DeepWear refers to research on proposing new designs by identifying the features of one or more fashion brands, using deep learning (DCGANs). Although an outstanding designer produces many fans, there is a limit to the amount of work that the person can undertake. However, a computer incorporating a deep-learning neural network can learn by observing the products, and much like an outstanding assistant, is able to output many ideas for new products. Moreover, by learning the features of many designers, it is also able to propose new brands by blending the features of multiple brands. The intelligence of computers based on learning of fashion design, can be used for the generation of ideas by designers, and can also provide hints for new products to manufacturers. Moreover, it also enables end users to place order for garments that match both the features of a favorite brand and the users’ personal preferences.
■ Case 1.
You have commenced a service in which the product is made in your factory after obtaining the image of the original design from the customer, but it is unable to optimize the designs. You think that it will be difficult to sustain the brand as a service if quality variations occur due to the customer’s design experience.
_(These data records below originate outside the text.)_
import Mathlib
import Summits.ValiantsHypothesis.ValiantsHypothesis.Theorems.DivisionGapPerMultiplesHardStubTypedDecompositionFifth
import Summits.ValiantsHypothesis.ValiantsHypothesis.Theorems.DivisionGapPerMultiplesHardStubSpreadRigidity
import Summits.ValiantsHypothesis.ValiantsHypothesis.Theorems.DivisionGapPerMultiplesHardStubSpreadRigidityGen
import Literature.Computability.AlgebraicComplexity.ArithCircuitProofs
import Literature.Computability.AlgebraicComplexity.PermanentIrreducible

/-!
# The spread engine (line `uncharged-face-walk` of crux `PerMultiplesHard`, route DivisionGap;
stubs `spreadPatterns`, `spreadPatternsCol`)

Fix a ROW SHIFT `ζ : Equiv.Perm (Fin n)`.  An exponent table `m` (on the `n × n` variables) is a
`ζ`-SPREAD PROBE for the permutation `π` if every cell `(a, b)` of `m` has `π b = a ∨ π b = ζ a`: in each
row `a` only the two columns `π⁻¹ a`, `π⁻¹ (ζ a)` may be occupied (pure monomials are the case where the
shift is unused).  The spread engine (`spreadPatterns`): for `n ≥ 5` and a TORUS-HOMOGENEOUS
`g ∈ ℝ≥0[x_ij]` (all monomials have the same row margins `R` and column margins `C`) all of whose rows
are hit, the number of permutations `π` admitting a `ζ`-spread probe in `supp g` satisfies
`# · 5^{⌊n/10⌋} ≤ L(g) · 4^{⌊n/10⌋} · n!` (`L = complexity` over `ℝ≥0`) — every permutation near which
`g` has a monomial with at most the two probe cells per row costs `(5/4)^{n/10}/n!` of a gate, whatever
the multiplicities.  It is the composition of the two landed stubs `stub_typedDecompositionFifth`
(typed decomposition with the `(n/5, 2n/5]` row-support window, p105314) and `stub_spreadRigidityGen`
(type rigidity of probes for an arbitrary shift, p106103) through the counting lemma
`spreadCount_le_of_decomposition`.  The transposed engine `spreadPatternsCol` (column probes:
`π a = b ∨ π a = ζ b`, all COLUMNS hit) follows by the symmetry `x_(a,b) ↦ x_(b,a)`
(`rename Prod.swap`, a complexity-preserving injective renaming).

-- adapted from Cruxes/PerMultiplesHard/Lines/uncharged_face_walk.lean (section "The spread engine",
sorry-free there; the skeleton-local definitions `IsSpreadProbe`, `spreadCount`, `spreadCompatible`,
`colSpreadCount` are inlined here)

Not here: the `k`-cell engine (`zSpreadPatterns`, `zSpreadPatternsCol`) and the line's open core.
-/

noncomputable section

-- the namespace `Summit.ValiantsHypothesis.ValiantsHypothesis.…` is mandated by the crux (registered stub names)
set_option linter.dupNamespace false

namespace Summit.ValiantsHypothesis.ValiantsHypothesis.Theorems.DivisionGap.PerMultiplesHard.SpreadPatterns

open MvPolynomial Literature.Computability.AlgebraicComplexity
open scoped NNReal BigOperators

/-- **Probes force compatibility.**  If a `ζ`-spread probe `m` of `a · b` for `π` exists and `a` is
torus-homogeneous with margins `(ρ, γ)`, then `π` is COMPATIBLE with the typed rectangle
`(S, T) = ({i | ρ i ≠ 0}, {j | γ j ≠ 0})`: every row of `S` sees `T` through one of its two probe columns
`π⁻¹ i`, `π⁻¹ (ζ i)`, and every column of `T` is a probe column of some row of `S` (the part `B ∈ supp a`
of the probe sits inside the probe, and its rows / columns are exactly the supports of the type).
[folklore] -/
theorem spreadCompatible_of_probe {n : ℕ} {ζ : Equiv.Perm (Fin n)} {a b : MvPolynomial (Fin n × Fin n) ℝ≥0}
    {m : (Fin n × Fin n) →₀ ℕ} (hm : m ∈ (a * b).support) (π : Equiv.Perm (Fin n))
    (hπ : ∀ e ∈ m.support, π e.2 = e.1 ∨ π e.2 = ζ e.1) {ρ γ : Fin n → ℕ}
    (hty : ∀ B ∈ a.support, (∀ i, ∑ j, B (i, j) = ρ i) ∧ (∀ j, ∑ i, B (i, j) = γ j)) :
    (∀ i ∈ (Finset.univ.filter fun i => ρ i ≠ 0),
        π.symm i ∈ (Finset.univ.filter fun j => γ j ≠ 0) ∨
          π.symm (ζ i) ∈ (Finset.univ.filter fun j => γ j ≠ 0)) ∧
      (∀ j ∈ (Finset.univ.filter fun j => γ j ≠ 0),
        π j ∈ (Finset.univ.filter fun i => ρ i ≠ 0) ∨
          ∃ i ∈ (Finset.univ.filter fun i => ρ i ≠ 0), ζ i = π j) := by
  classical
  obtain ⟨B, hB, B', -, hBB'⟩ := Finset.mem_add.mp (MvPolynomial.support_mul a b hm)
  have hle : ∀ e, B e ≤ m e := fun e => by rw [← hBB', Finsupp.add_apply]; exact Nat.le_add_right _ _
  obtain ⟨hρ, hγ⟩ := hty B hB
  have hcell : ∀ e, B e ≠ 0 → (π e.2 = e.1 ∨ π e.2 = ζ e.1) := fun e he =>
    hπ e (Finsupp.mem_support_iff.mpr (fun h0 => he (Nat.eq_zero_of_le_zero (h0 ▸ hle e))))
  -- a nonzero cell `(i, j)` of `B` has `ρ i ≠ 0` and `γ j ≠ 0`
  have hρ_of : ∀ i j, B (i, j) ≠ 0 → ρ i ≠ 0 := by
    intro i j hij h0
    have h1 : B (i, j) ≤ ∑ j', B (i, j') :=
      Finset.single_le_sum (f := fun j' => B (i, j')) (fun _ _ => Nat.zero_le _) (Finset.mem_univ j)
    rw [hρ i, h0] at h1
    exact hij (Nat.eq_zero_of_le_zero h1)
  have hγ_of : ∀ i j, B (i, j) ≠ 0 → γ j ≠ 0 := by
    intro i j hij h0
    have h1 : B (i, j) ≤ ∑ i', B (i', j) :=
      Finset.single_le_sum (f := fun i' => B (i', j)) (fun _ _ => Nat.zero_le _) (Finset.mem_univ i)
    rw [hγ j, h0] at h1
    exact hij (Nat.eq_zero_of_le_zero h1)
  refine ⟨?_, ?_⟩
  · intro i hi
    have hρi : ρ i ≠ 0 := (Finset.mem_filter.mp hi).2
    have hex : ∃ j, B (i, j) ≠ 0 := by
      by_contra hcon
      push Not at hcon
      exact hρi ((hρ i).symm.trans (Finset.sum_eq_zero fun j _ => hcon j))
    obtain ⟨j, hj⟩ := hex
    have hjT : j ∈ Finset.univ.filter (fun j => γ j ≠ 0) :=
      Finset.mem_filter.mpr ⟨Finset.mem_univ _, hγ_of i j hj⟩
    rcases hcell (i, j) hj with h1 | h2
    · left
      have h1' : π j = i := h1
      have : π.symm i = j := by rw [← h1']; exact π.symm_apply_apply j
      rw [this]; exact hjT
    · right
      have h2' : π j = ζ i := h2
      have : π.symm (ζ i) = j := by rw [← h2']; exact π.symm_apply_apply j
      rw [this]; exact hjT
  · intro j hj
    have hγj : γ j ≠ 0 := (Finset.mem_filter.mp hj).2
    have hex : ∃ i, B (i, j) ≠ 0 := by
      by_contra hcon
      push Not at hcon
      exact hγj ((hγ j).symm.trans (Finset.sum_eq_zero fun i _ => hcon i))
    obtain ⟨i, hi⟩ := hex
    have hiS : i ∈ Finset.univ.filter (fun i => ρ i ≠ 0) :=
      Finset.mem_filter.mpr ⟨Finset.mem_univ _, hρ_of i j hi⟩
    rcases hcell (i, j) hi with h1 | h2
    · left; rw [show π j = i from h1]; exact hiS
    · right; exact ⟨i, hiS, (show π j = ζ i from h2).symm⟩

/-- **The counting lemma of the spread engine.**  If `g = Σ_{t<s} a_t · b_t` and the permutations served
by each `a_t · b_t` (those with a `ζ`-spread probe in its support) number at most `K / 5^{⌊n/10⌋}`, then
the permutations with a `ζ`-spread probe in `supp g` number at most `s · K / 5^{⌊n/10⌋}`.  Only
`supp (Σ) ⊆ ⋃ supp` is used. [folklore] -/
theorem spreadCount_le_of_decomposition {n s : ℕ} (ζ : Equiv.Perm (Fin n))
    (g : MvPolynomial (Fin n × Fin n) ℝ≥0) (a b : Fin s → MvPolynomial (Fin n × Fin n) ℝ≥0)
    (hg : g = ∑ t, a t * b t) (K : ℕ)
    (hK : ∀ t, ((Finset.univ : Finset (Equiv.Perm (Fin n))).filter fun π =>
        ∃ m ∈ (a t * b t).support, ∀ e ∈ m.support, π e.2 = e.1 ∨ π e.2 = ζ e.1).card *
          5 ^ (n / 10) ≤ K) :
    ((Finset.univ : Finset (Equiv.Perm (Fin n))).filter fun π =>
        ∃ m ∈ g.support, ∀ e ∈ m.support, π e.2 = e.1 ∨ π e.2 = ζ e.1).card * 5 ^ (n / 10) ≤
      s * K := by
  classical
  have h1 : ((Finset.univ : Finset (Equiv.Perm (Fin n))).filter fun π =>
        ∃ m ∈ g.support, ∀ e ∈ m.support, π e.2 = e.1 ∨ π e.2 = ζ e.1) ⊆
      Finset.univ.biUnion fun t => (Finset.univ : Finset (Equiv.Perm (Fin n))).filter fun π =>
        ∃ m ∈ (a t * b t).support, ∀ e ∈ m.support, π e.2 = e.1 ∨ π e.2 = ζ e.1 := by
    intro π hπ
    obtain ⟨-, m, hmg, hprobe⟩ := Finset.mem_filter.mp hπ
    rw [hg] at hmg
    obtain ⟨t, -, ht⟩ := Finset.mem_biUnion.mp (MvPolynomial.support_sum hmg)
    exact Finset.mem_biUnion.mpr ⟨t, Finset.mem_univ t,
      Finset.mem_filter.mpr ⟨Finset.mem_univ _, m, ht, hprobe⟩⟩
  calc ((Finset.univ : Finset (Equiv.Perm (Fin n))).filter fun π =>
          ∃ m ∈ g.support, ∀ e ∈ m.support, π e.2 = e.1 ∨ π e.2 = ζ e.1).card * 5 ^ (n / 10)
      ≤ (Finset.univ.biUnion fun t => (Finset.univ : Finset (Equiv.Perm (Fin n))).filter fun π =>
          ∃ m ∈ (a t * b t).support, ∀ e ∈ m.support, π e.2 = e.1 ∨ π e.2 = ζ e.1).card *
            5 ^ (n / 10) :=
        Nat.mul_le_mul_right _ (Finset.card_le_card h1)
    _ ≤ (∑ t, ((Finset.univ : Finset (Equiv.Perm (Fin n))).filter fun π =>
          ∃ m ∈ (a t * b t).support, ∀ e ∈ m.support, π e.2 = e.1 ∨ π e.2 = ζ e.1).card) *
            5 ^ (n / 10) :=
        Nat.mul_le_mul_right _ Finset.card_biUnion_le
    _ = ∑ t, ((Finset.univ : Finset (Equiv.Perm (Fin n))).filter fun π =>
          ∃ m ∈ (a t * b t).support, ∀ e ∈ m.support, π e.2 = e.1 ∨ π e.2 = ζ e.1).card *
            5 ^ (n / 10) := Finset.sum_mul _ _ _
    _ ≤ ∑ _t : Fin s, K := Finset.sum_le_sum fun t _ => hK t
    _ = s * K := by rw [Finset.sum_const, Finset.card_univ, Fintype.card_fin, smul_eq_mul]

/-- **The spread engine** (registered stub `spreadPatterns`; composition of
`stub_typedDecompositionFifth` and `stub_spreadRigidityGen`).  For `n ≥ 5`, a fixed row shift `ζ` and a
torus-homogeneous `g` (margins `(R, C)`) all of whose rows are hit, the number of permutations `π` for
which `supp g` contains a `ζ`-spread probe (a monomial all of whose cells `(a, b)` satisfy
`π b = a ∨ π b = ζ a`), times `5^{⌊n/10⌋}`, is at most `L(g) · 4^{⌊n/10⌋} · n!`.  Proof: decompose
`g = Σ_{t<s} a_t b_t` with `s ≤ L(g)` and every `a_t` typed with row support in `(n/5, 2n/5]`
(`stub_typedDecompositionFifth`); a probe of `a_t b_t` for `π` makes `π` compatible with the type of `a_t`
(`spreadCompatible_of_probe`), and compatible permutations are few (`stub_spreadRigidityGen`); sum over
`t` (`spreadCount_le_of_decomposition`).  Generalises the pure count (`thinPatterns`). [folklore] -/
theorem spreadPatterns :
    ∀ n ≥ 5, ∀ (ζ : Equiv.Perm (Fin n)) (g : MvPolynomial (Fin n × Fin n) ℝ≥0) (R C : Fin n → ℕ),
      (∀ m ∈ g.support, (∀ i, ∑ j, m (i, j) = R i) ∧ (∀ j, ∑ i, m (i, j) = C j)) →
      (∀ i, R i ≠ 0) →
      ((Finset.univ : Finset (Equiv.Perm (Fin n))).filter fun π =>
          ∃ m ∈ g.support, ∀ e ∈ m.support, π e.2 = e.1 ∨ π e.2 = ζ e.1).card * 5 ^ (n / 10) ≤
        complexity g * (4 ^ (n / 10) * n.factorial) := by
  classical
  intro n hn ζ g R C hg hR
  obtain ⟨s, hs, a, b, hgab, htyp⟩ :=
    Summit.ValiantsHypothesis.ValiantsHypothesis.Theorems.DivisionGap.PerMultiplesHard.TypedDecompositionFifth.stub_typedDecompositionFifth
      n hn g R C hg hR
  have hK : ∀ t, ((Finset.univ : Finset (Equiv.Perm (Fin n))).filter fun π =>
      ∃ m ∈ (a t * b t).support, ∀ e ∈ m.support, π e.2 = e.1 ∨ π e.2 = ζ e.1).card * 5 ^ (n / 10) ≤
        4 ^ (n / 10) * n.factorial := by
    intro t
    obtain ⟨ρ, γ, hty, hlo, hhi⟩ := htyp t
    set S : Finset (Fin n) := Finset.univ.filter fun i => ρ i ≠ 0 with hS
    set T : Finset (Fin n) := Finset.univ.filter fun j => γ j ≠ 0 with hT
    have hsub : ((Finset.univ : Finset (Equiv.Perm (Fin n))).filter fun π =>
        ∃ m ∈ (a t * b t).support, ∀ e ∈ m.support, π e.2 = e.1 ∨ π e.2 = ζ e.1) ⊆
      (Finset.univ : Finset (Equiv.Perm (Fin n))).filter fun π =>
        (∀ i ∈ S, π.symm i ∈ T ∨ π.symm (ζ i) ∈ T) ∧
        (∀ j ∈ T, π j ∈ S ∨ ∃ i ∈ S, ζ i = π j) := by
      intro π hπ
      obtain ⟨-, m, hm, hprobe⟩ := Finset.mem_filter.mp hπ
      exact Finset.mem_filter.mpr ⟨Finset.mem_univ _, spreadCompatible_of_probe hm π hprobe hty⟩
    have hrig :=
      Summit.ValiantsHypothesis.ValiantsHypothesis.Theorems.DivisionGap.PerMultiplesHard.SpreadRigidityGen.stub_spreadRigidityGen
        n S.card ζ S T rfl hlo hhi
    calc ((Finset.univ : Finset (Equiv.Perm (Fin n))).filter fun π =>
            ∃ m ∈ (a t * b t).support, ∀ e ∈ m.support, π e.2 = e.1 ∨ π e.2 = ζ e.1).card *
              5 ^ (n / 10)
        ≤ ((Finset.univ : Finset (Equiv.Perm (Fin n))).filter fun π =>
            (∀ i ∈ S, π.symm i ∈ T ∨ π.symm (ζ i) ∈ T) ∧
            (∀ j ∈ T, π j ∈ S ∨ ∃ i ∈ S, ζ i = π j)).card * 5 ^ (n / 10) :=
          Nat.mul_le_mul_right _ (Finset.card_le_card hsub)
      _ ≤ 4 ^ (n / 10) * n.factorial := hrig
  calc ((Finset.univ : Finset (Equiv.Perm (Fin n))).filter fun π =>
          ∃ m ∈ g.support, ∀ e ∈ m.support, π e.2 = e.1 ∨ π e.2 = ζ e.1).card * 5 ^ (n / 10)
      ≤ s * (4 ^ (n / 10) * n.factorial) := spreadCount_le_of_decomposition ζ g a b hgab _ hK
    _ ≤ complexity g * (4 ^ (n / 10) * n.factorial) := Nat.mul_le_mul_right _ hs

/-- **The transposed spread engine** (registered stub `spreadPatternsCol`).  For `n ≥ 5`, every fixed shift
`ζ` and every torus-homogeneous `g` all of whose COLUMNS are hit, the number of permutations `π` for which
`supp g` contains a `ζ`-COLUMN probe (a monomial all of whose cells `(a, b)` satisfy `π a = b ∨ π a = ζ b`),
times `5^{⌊n/10⌋}`, is at most `L(g) · 4^{⌊n/10⌋} · n!`.  Proof: apply `spreadPatterns` to
`rename Prod.swap g`, whose monomials are the transposes (margins exchanged), whose complexity is the same
(injective renaming, `complexity_rename_of_injective_holds`) and whose row probes are the column probes of
`g`. [folklore] -/
theorem spreadPatternsCol :
    ∀ n ≥ 5, ∀ (ζ : Equiv.Perm (Fin n)) (g : MvPolynomial (Fin n × Fin n) ℝ≥0) (R C : Fin n → ℕ),
      (∀ m ∈ g.support, (∀ i, ∑ j, m (i, j) = R i) ∧ (∀ j, ∑ i, m (i, j) = C j)) →
      (∀ j, C j ≠ 0) →
      ((Finset.univ : Finset (Equiv.Perm (Fin n))).filter fun π =>
          ∃ m ∈ g.support, ∀ e ∈ m.support, π e.1 = e.2 ∨ π e.1 = ζ e.2).card * 5 ^ (n / 10) ≤
        complexity g * (4 ^ (n / 10) * n.factorial) := by
  classical
  intro n hn ζ g R C hg hC
  have hsw : Function.Injective (Prod.swap : Fin n × Fin n → Fin n × Fin n) := Prod.swap_injective
  set gT : MvPolynomial (Fin n × Fin n) ℝ≥0 := rename Prod.swap g with hgT
  have hsupp : gT.support = g.support.image (Finsupp.mapDomain Prod.swap) :=
    MvPolynomial.support_rename_of_injective hsw
  have happ : ∀ (m : (Fin n × Fin n) →₀ ℕ) (a b : Fin n),
      Finsupp.mapDomain Prod.swap m (a, b) = m (b, a) := by
    intro m a b
    have : ((a, b) : Fin n × Fin n) = Prod.swap (b, a) := rfl
    rw [this, Finsupp.mapDomain_apply hsw]
  -- margins of the transpose
  have hgT' : ∀ m ∈ gT.support, (∀ i, ∑ j, m (i, j) = C i) ∧ (∀ j, ∑ i, m (i, j) = R j) := by
    intro m' hm'
    rw [hsupp, Finset.mem_image] at hm'
    obtain ⟨m, hm, rfl⟩ := hm'
    obtain ⟨hr, hc⟩ := hg m hm
    refine ⟨fun i => ?_, fun j => ?_⟩
    · rw [← hc i]; exact Finset.sum_congr rfl fun j _ => happ m i j
    · rw [← hr j]; exact Finset.sum_congr rfl fun i _ => happ m i j
  have heng := spreadPatterns n hn ζ gT C R hgT' hC
  have hcx : complexity gT = complexity g := complexity_rename_of_injective_holds hsw g
  -- column probes of `g` are row probes of `gT`
  have hle : ((Finset.univ : Finset (Equiv.Perm (Fin n))).filter fun π =>
        ∃ m ∈ g.support, ∀ e ∈ m.support, π e.1 = e.2 ∨ π e.1 = ζ e.2).card ≤
      ((Finset.univ : Finset (Equiv.Perm (Fin n))).filter fun π =>
        ∃ m ∈ gT.support, ∀ e ∈ m.support, π e.2 = e.1 ∨ π e.2 = ζ e.1).card := by
    refine Finset.card_le_card fun π hπ => ?_
    obtain ⟨-, M, hM, hprobe⟩ := Finset.mem_filter.mp hπ
    refine Finset.mem_filter.mpr ⟨Finset.mem_univ _, Finsupp.mapDomain Prod.swap M, ?_, ?_⟩
    · rw [hsupp]; exact Finset.mem_image_of_mem _ hM
    · intro e he
      rw [Finsupp.mapDomain_support_of_injective hsw, Finset.mem_image] at he
      obtain ⟨e₀, he₀, rfl⟩ := he
      simpa [Prod.fst_swap, Prod.snd_swap] using hprobe e₀ he₀
  calc ((Finset.univ : Finset (Equiv.Perm (Fin n))).filter fun π =>
          ∃ m ∈ g.support, ∀ e ∈ m.support, π e.1 = e.2 ∨ π e.1 = ζ e.2).card * 5 ^ (n / 10)
      ≤ ((Finset.univ : Finset (Equiv.Perm (Fin n))).filter fun π =>
          ∃ m ∈ gT.support, ∀ e ∈ m.support, π e.2 = e.1 ∨ π e.2 = ζ e.1).card * 5 ^ (n / 10) :=
        Nat.mul_le_mul_right _ hle
    _ ≤ complexity gT * (4 ^ (n / 10) * n.factorial) := heng
    _ = complexity g * (4 ^ (n / 10) * n.factorial) := by rw [hcx]

end Summit.ValiantsHypothesis.ValiantsHypothesis.Theorems.DivisionGap.PerMultiplesHard.SpreadPatterns

end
You are looking for ways to optimize the design based on the ideal brand image of the customer and the closer brand image that the provider wants to realize before cutting the pattern and sewing the garment.
Output of several images as proposals for new design after learning brand features
In the general production method, the patterner generates the production drawing based on the 2D images created by the fashion designer, and then a worker stiches together the cloth pieces cut for each part to complete the garment. In our system, for a specific brand for which deep learning has been undertaken to learn the features of the designer’s creations, we have mechanized the creation of sketches that constitute the basic data necessary in generating patterns. We are using deep convolutional generative adversarial networks (DCGANs), as the images need to be generated at a resolution appropriate for the patterners to use.
計算機・デザイナー・顧客の知能を融合させ、新たな服飾⽂化を構築
Establishing a new dress culture by fusing intelligence of computers, designers, and customers
We are intending the social implementation of a program to generate new garments from design images by concurrently conducting research on the process of user evaluation of pattern making, sewing, and the finished product. Moreover, it is possible to apply this to a service for directly ordering tailored brand products matching personal preferences, by developing software to enable latent variable adjustments by the customers themselves.